Reya zog eine Schippe, ließ es sich jedoch nicht nehmen, ihren Bruder mit einem letzten bösen Blick zu strafen.

»Er hat angefangen!«, murmelte sie noch, ehe sie begann, wieder mürrisch ihr Croissant zu zerlegen.

»Es ist mir gleich, wer von euch angefangen hat. Wir diskutieren das Liebesleben deines Bruders bestimmt nicht beim Frühstückstisch«, mahnte Lydia mit strengem Blick, der sich eine Sekunde später voller Missbilligung auf Reyas Teller richtete. »Und dein Croissant sollst du essen, nicht zerrupfen wie ein Huhn.«

Reya blickte zerknirscht auf ihren Teller und ließ entmutigt die Schultern sinken. Dann zwang sie sich ein paar Bissen herunter, was Lydia wohl mit zufriedenem Gesichtsausdruck zur Kenntnis nahm. Offenbar war auch Lydia Reyas Gewichtsverlust in den letzten Wochen nicht verborgen geblieben, denn der besorgte Unterton ihrer Worte schien keinem am Tisch entgangen zu sein. Immerhin schien Reya ihre spitze Zunge allmählich wiederzufinden, was ich - auch wenn es auf meine Kosten ging - freudig zur Kenntnis nahm. Ein erster Schritt in die richtige Richtung.

Nachdem Julian und ich letzte Nacht von seiner Mutter im Poolhaus erwischt worden waren, hatten wir die Nacht im Anwesen der Wrights verbracht. Julians Kinderzimmer hatte mich überrascht. Statt Poster, Spielkonsolen oder anderem Teeniekram fand ich mich in einem schlichten, blau gestrichenen Zimmer mit Bücherregalen und Kampfsporttrophäen wieder.
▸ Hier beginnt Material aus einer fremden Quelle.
import Summits.HubbardSuperconductivity.HubbardSuperconductivity.Theorems.AnisotropyChordTransferFibre3Shell

/-!
# Route `AnisotropyChord` / H0 rotor rung: PORT N30-A revised targets — `TwoMagnonFourier` PROVED (`L ≥ 3`)

§285(c) of memo ROTOR-THEORY-20 (theory seat `hubbard-h0-rotor-theory-1`, cycle 20): the lattice Fourier transform of the
`K = 0` two-magnon equation.  If `f 0 = 0`, `f` takes the common value `f(x̂)` on the four nearest neighbours and solves
`Σ_e (f(r) − f(r+e)) − Δ·1_{NN}(r) f(r) = λ₂ f(r)` for `r ≠ 0`, then for every momentum `k`
`(2ε(k) − λ₂) f̂(k) = −f(x̂)(4(1−Δ) + 2Δε(k))` — **`twoMagnonFourier_holds (hL : 3 ≤ L) : TwoMagnonFourier L Δ lam2`**.
(`L ≥ 3` is needed: at `L = 2` the neighbour list `[(1,0),(−1,0),(0,1),(0,−1)]` has repeated entries while the indicator
`1_{NN}` has not, and the identity fails for `Δ ≠ 0`.)
Proof: transform the defect `g(r) = [equation](r)`, supported at `r = 0` with `g(0) = −4f(x̂)`; the hopping part transforms to
`2ε(k)f̂(k)` (shift `Σ_r φ̄_k(r) f(r+e) = φ_k(e) f̂(k)` and `Σ_e φ_k(e) = 4 − 2ε(k)`, `sum_phase_nn`), the contact part to
`f(x̂)(4 − 2ε(k))`.  Prover seat `hubbard-h0-rotor-p1` g21; helper for stmt-HubbardSuperconductivity-19089 (`--supports`).
-/

set_option linter.dupNamespace false
set_option autoImplicit false

noncomputable section

open scoped BigOperators
open Complex

namespace Summit.HubbardSuperconductivity.HubbardSuperconductivity.Theorems.AnisotropyChord.Transfer.Fibre3

variable (L : ℕ) [NeZero L]

omit [NeZero L] in
/-- [folklore] -/
theorem isNN_ex : IsNN L (ex L) = true := by unfold IsNN ex; simp

omit [NeZero L] in
/-- [folklore] -/
theorem isNN_ey : IsNN L (ey L) = true := by unfold IsNN ey; simp

/-- **shift rule:** `Σ_r conj(φ_k(r)) f(r+e) = φ_k(e) f̂(k)`. [folklore] -/
theorem dft_shift (f : Tor L → ℝ) (k e : Tor L) :
    ∑ r : Tor L, (starRingEnd ℂ) (phase L k r) * (f (r + e) : ℂ) = phase L k e * dft L f k := by
  unfold dft
  rw [Finset.mul_sum]
  refine Fintype.sum_equiv (Equiv.addRight e) _ _ fun r => ?_
  simp only [Equiv.coe_addRight]
  rw [phase_add, map_mul, conj_phase L k e]
  rw [show phase L k e * ((starRingEnd ℂ) (phase L k r) * phase L k (-e) * ((f (r + e) : ℝ) : ℂ))
      = (phase L k e * phase L k (-e)) * ((starRingEnd ℂ) (phase L k r) * ((f (r + e) : ℝ) : ℂ)) by ring,
    phase_mul_neg, one_mul]

omit [NeZero L] in
/-- for `L ≥ 3` the four nearest-neighbour vectors are pairwise distinct. [folklore] -/
theorem nn_distinct (hL : 3 ≤ L) :
    ex L ≠ -ex L ∧ ex L ≠ ey L ∧ ex L ≠ -ey L ∧ -ex L ≠ ey L ∧ -ex L ≠ -ey L ∧ ey L ≠ -ey L := by
  have one_ne : (1 : ZMod L) ≠ 0 := by
    intro h
    have h' : ((1 : ℕ) : ZMod L) = 0 := by exact_mod_cast h
    rw [ZMod.natCast_eq_zero_iff] at h'
    have := Nat.le_of_dvd Nat.one_pos h'
    omega
  have two_ne : (2 : ZMod L) ≠ 0 := by
    intro h
    have h' : ((2 : ℕ) : ZMod L) = 0 := by exact_mod_cast h
    rw [ZMod.natCast_eq_zero_iff] at h'
    have := Nat.le_of_dvd (by norm_num) h'
    omega
  have negone_ne : (-1 : ZMod L) ≠ 0 := neg_ne_zero.mpr one_ne
  have one_ne_neg : (1 : ZMod L) ≠ -1 := by
    intro h; apply two_ne; linear_combination h
  refine ⟨?_, ?_, ?_, ?_, ?_, ?_⟩
  · intro h; have := congrArg Prod.fst h; simp only [ex, Prod.neg_mk] at this; exact one_ne_neg this
  · intro h; have := congrArg Prod.fst h; simp only [ex, ey] at this; exact one_ne this
  · intro h; have := congrArg Prod.fst h; simp only [ex, ey, Prod.neg_mk, neg_zero] at this; exact one_ne this
  · intro h; have := congrArg Prod.fst h; simp only [ex, ey, Prod.neg_mk] at this; exact negone_ne this
  · intro h; have := congrArg Prod.fst h; simp only [ex, ey, Prod.neg_mk, neg_zero] at this; exact negone_ne this
  · intro h; have := congrArg Prod.snd h; simp only [ey, Prod.neg_mk] at this; exact one_ne_neg this

/-- the set of nearest-neighbour vectors. [folklore] -/
theorem filter_isNN :
    Finset.univ.filter (fun r : Tor L => IsNN L r = true) = {ex L, -ex L, ey L, -ey L} := by
  ext r
  simp only [Finset.mem_filter, Finset.mem_univ, true_and, Finset.mem_insert, Finset.mem_singleton]
  constructor
  · exact eq_of_isNN L
  · rintro (rfl | rfl | rfl | rfl)
    · exact isNN_ex L
    · rw [IsNN_neg]; exact isNN_ex L
    · exact isNN_ey L
    · rw [IsNN_neg]; exact isNN_ey L

/-- **`TwoMagnonFourier` holds** for `L ≥ 3`. [folklore] -/
theorem twoMagnonFourier_holds (hL : 3 ≤ L) (Δ lam2 : ℝ) : TwoMagnonFourier L Δ lam2 := by
  intro f hf0 hnn heq k
  have exl : (((1 : ZMod L), (0 : ZMod L)) : Tor L) = ex L := rfl
  have eyl : (((0 : ZMod L), (1 : ZMod L)) : Tor L) = ey L := rfl
  -- values on the four neighbours
  have f1 : f (ex L) = f (K1 L) := hnn _ (by unfold nnList ex; simp)
  have f2 : f (-ex L) = f (K1 L) := hnn _ (by rw [← neg_ex]; unfold nnList; simp)
  have f3 : f (ey L) = f (K1 L) := hnn _ (by unfold nnList ey; simp)
  have f4 : f (-ey L) = f (K1 L) := hnn _ (by rw [← neg_ey]; unfold nnList; simp)
  -- the neighbour sum, explicitly
  have hlist : ∀ r : Tor L, ((nnList L).map (fun e => f r - f (r + e))).sum
      = (f r - f (r + ex L)) + ((f r - f (r + -ex L)) + ((f r - f (r + ey L)) + (f r - f (r + -ey L)))) := by
    intro r
    simp only [nnList, List.map_cons, List.map_nil, List.sum_cons, List.sum_nil, add_zero, neg_ex, neg_ey, exl, eyl]
  -- the defect of the equation: zero off the origin, `−4 f(x̂)` at the origin
  have hzero : ∀ r : Tor L, r ≠ 0 →
      ((nnList L).map (fun e => f r - f (r + e))).sum - Δ * (if IsNN L r then 1 else 0) * f r - lam2 * f r = 0 := by
    intro r hr; have := heq r hr; linarith
  have h0val : ((nnList L).map (fun e => f 0 - f (0 + e))).sum - Δ * (if IsNN L 0 then 1 else 0) * f 0 - lam2 * f 0
      = -4 * f (K1 L) := by
    rw [hlist, hf0]; simp only [zero_add, zero_sub, f1, f2, f3, f4]; ring
  -- (i) Fourier transform of the defect
  have hS1 : ∑ r : Tor L, (starRingEnd ℂ) (phase L k r) *
      ((((nnList L).map (fun e => f r - f (r + e))).sum - Δ * (if IsNN L r then 1 else 0) * f r - lam2 * f r : ℝ) : ℂ)
      = -4 * (f (K1 L) : ℂ) := by
    rw [Finset.sum_eq_single (0 : Tor L)]
    · rw [h0val, phase_zero, map_one, one_mul]; push_cast; ring
    · intro r _ hr; rw [hzero r hr]; simp
    · intro h; exact absurd (Finset.mem_univ _) h
  -- (ii) the hopping part transforms to `2ε(k) f̂(k)`
  have hhop : ∑ r : Tor L, (starRingEnd ℂ) (phase L k r) * ((((nnList L).map (fun e => f r - f (r + e))).sum : ℝ) : ℂ)
      = ((2 * epsT L k : ℝ) : ℂ) * dft L f k := by
    have hr : ∀ r : Tor L, (starRingEnd ℂ) (phase L k r) * ((((nnList L).map (fun e => f r - f (r + e))).sum : ℝ) : ℂ)
        = 4 * ((starRingEnd ℂ) (phase L k r) * (f r : ℂ))
          - ((starRingEnd ℂ) (phase L k r) * (f (r + ex L) : ℂ) + (starRingEnd ℂ) (phase L k r) * (f (r + -ex L) : ℂ)
            + (starRingEnd ℂ) (phase L k r) * (f (r + ey L) : ℂ) + (starRingEnd ℂ) (phase L k r) * (f (r + -ey L) : ℂ)) := by
      intro r; rw [hlist]; push_cast; ring
    rw [Finset.sum_congr rfl fun r _ => hr r, Finset.sum_sub_distrib, ← Finset.mul_sum, Finset.sum_add_distrib,
      Finset.sum_add_distrib, Finset.sum_add_distrib, dft_shift, dft_shift, dft_shift, dft_shift]
    have hsp := sum_phase_nn L k
    unfold dft
    rw [show 4 * ∑ r : Tor L, (starRingEnd ℂ) (phase L k r) * (f r : ℂ)
        - (phase L k (ex L) * ∑ r : Tor L, (starRingEnd ℂ) (phase L k r) * (f r : ℂ)
          + phase L k (-ex L) * ∑ r : Tor L, (starRingEnd ℂ) (phase L k r) * (f r : ℂ)
          + phase L k (ey L) * ∑ r : Tor L, (starRingEnd ℂ) (phase L k r) * (f r : ℂ)
          + phase L k (-ey L) * ∑ r : Tor L, (starRingEnd ℂ) (phase L k r) * (f r : ℂ))
        = (4 - (phase L k (ex L) + phase L k (-ex L) + phase L k (ey L) + phase L k (-ey L)))
          * ∑ r : Tor L, (starRingEnd ℂ) (phase L k r) * (f r : ℂ) by ring, hsp]
    push_cast; ring
  -- (iii) the contact part transforms to `f(x̂)(4 − 2ε(k))`
  have hconj : (starRingEnd ℂ) (phase L k (ex L)) + (starRingEnd ℂ) (phase L k (-ex L))
      + (starRingEnd ℂ) (phase L k (ey L)) + (starRingEnd ℂ) (phase L k (-ey L)) = ((4 - 2 * epsT L k : ℝ) : ℂ) := by
    rw [← map_add, ← map_add, ← map_add, sum_phase_nn, Complex.conj_ofReal]
  obtain ⟨d1, d2, d3, d4, d5, d6⟩ := nn_distinct L hL
  have hcont : ∑ r : Tor L, (starRingEnd ℂ) (phase L k r) * (((Δ * (if IsNN L r then 1 else 0) * f r : ℝ)) : ℂ)
      = (Δ : ℂ) * (f (K1 L) : ℂ) * ((4 - 2 * epsT L k : ℝ) : ℂ) := by
    have hr : ∀ r : Tor L, (starRingEnd ℂ) (phase L k r) * (((Δ * (if IsNN L r then 1 else 0) * f r : ℝ)) : ℂ)
        = if IsNN L r = true then (Δ : ℂ) * ((starRingEnd ℂ) (phase L k r) * (f r : ℂ)) else 0 := by
      intro r; split_ifs <;> push_cast <;> ring
    rw [Finset.sum_congr rfl fun r _ => hr r, ← Finset.sum_filter, filter_isNN, ← Finset.mul_sum,
      Finset.sum_insert (by simp only [Finset.mem_insert, Finset.mem_singleton, not_or]; exact ⟨d1, d2, d3⟩),
      Finset.sum_insert (by simp only [Finset.mem_insert, Finset.mem_singleton, not_or]; exact ⟨d4, d5⟩),
      Finset.sum_insert (by simp only [Finset.mem_singleton]; exact d6), Finset.sum_singleton,
      f1, f2, f3, f4, ← hconj]
    ring
  -- (iv) assemble
  have hsplit : ∀ r : Tor L, (starRingEnd ℂ) (phase L k r) *
      ((((nnList L).map (fun e => f r - f (r + e))).sum - Δ * (if IsNN L r then 1 else 0) * f r - lam2 * f r : ℝ) : ℂ)
      = (starRingEnd ℂ) (phase L k r) * ((((nnList L).map (fun e => f r - f (r + e))).sum : ℝ) : ℂ)
        - (starRingEnd ℂ) (phase L k r) * (((Δ * (if IsNN L r then 1 else 0) * f r : ℝ)) : ℂ)
        - (lam2 : ℂ) * ((starRingEnd ℂ) (phase L k r) * (f r : ℂ)) := by
    intro r; push_cast; ring
  have hS2 := hS1
  rw [Finset.sum_congr rfl fun r _ => hsplit r, Finset.sum_sub_distrib, Finset.sum_sub_distrib, ← Finset.mul_sum,
    hhop, hcont] at hS2
  have hdft : ∑ r : Tor L, (starRingEnd ℂ) (phase L k r) * (f r : ℂ) = dft L f k := rfl
  rw [hdft] at hS2
  push_cast at hS2 ⊢
  linear_combination hS2

end Summit.HubbardSuperconductivity.HubbardSuperconductivity.Theorems.AnisotropyChord.Transfer.Fibre3

end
Nun ja, was war jedoch auch anderes von jemandem zu erwarten, der sich mit neunundzwanzig Jahren schon einen Professor nennen durfte?

Das restliche Frühstück verlief relativ ruhig und ereignislos. Julian und Reya schienen ihr Kriegsbeil Lydia zuliebe begraben zu haben. Dennoch lag eine Anspannung in der Luft, die mit Händen förmlich zu greifen war. Eine Anspannung, die der Tatsache geschuldet war, dass Julian und mir noch ein Gespräch bevorstand. Ein Gespräch, das gleichermaßen peinlich wie auch unangenehm sein würde. Während des gesamten Frühstücks zerbrach ich mir den Kopf darüber, was Lydia wohl besprechen wollte. Julian hingegen wirkte völlig tiefenentspannt, als hätte seine Mutter uns nicht mitten in der Nacht in ihrem Poolhaus erwischt, womit wir uns sicherlich eine saftige Gardinenpredigt einhandelten.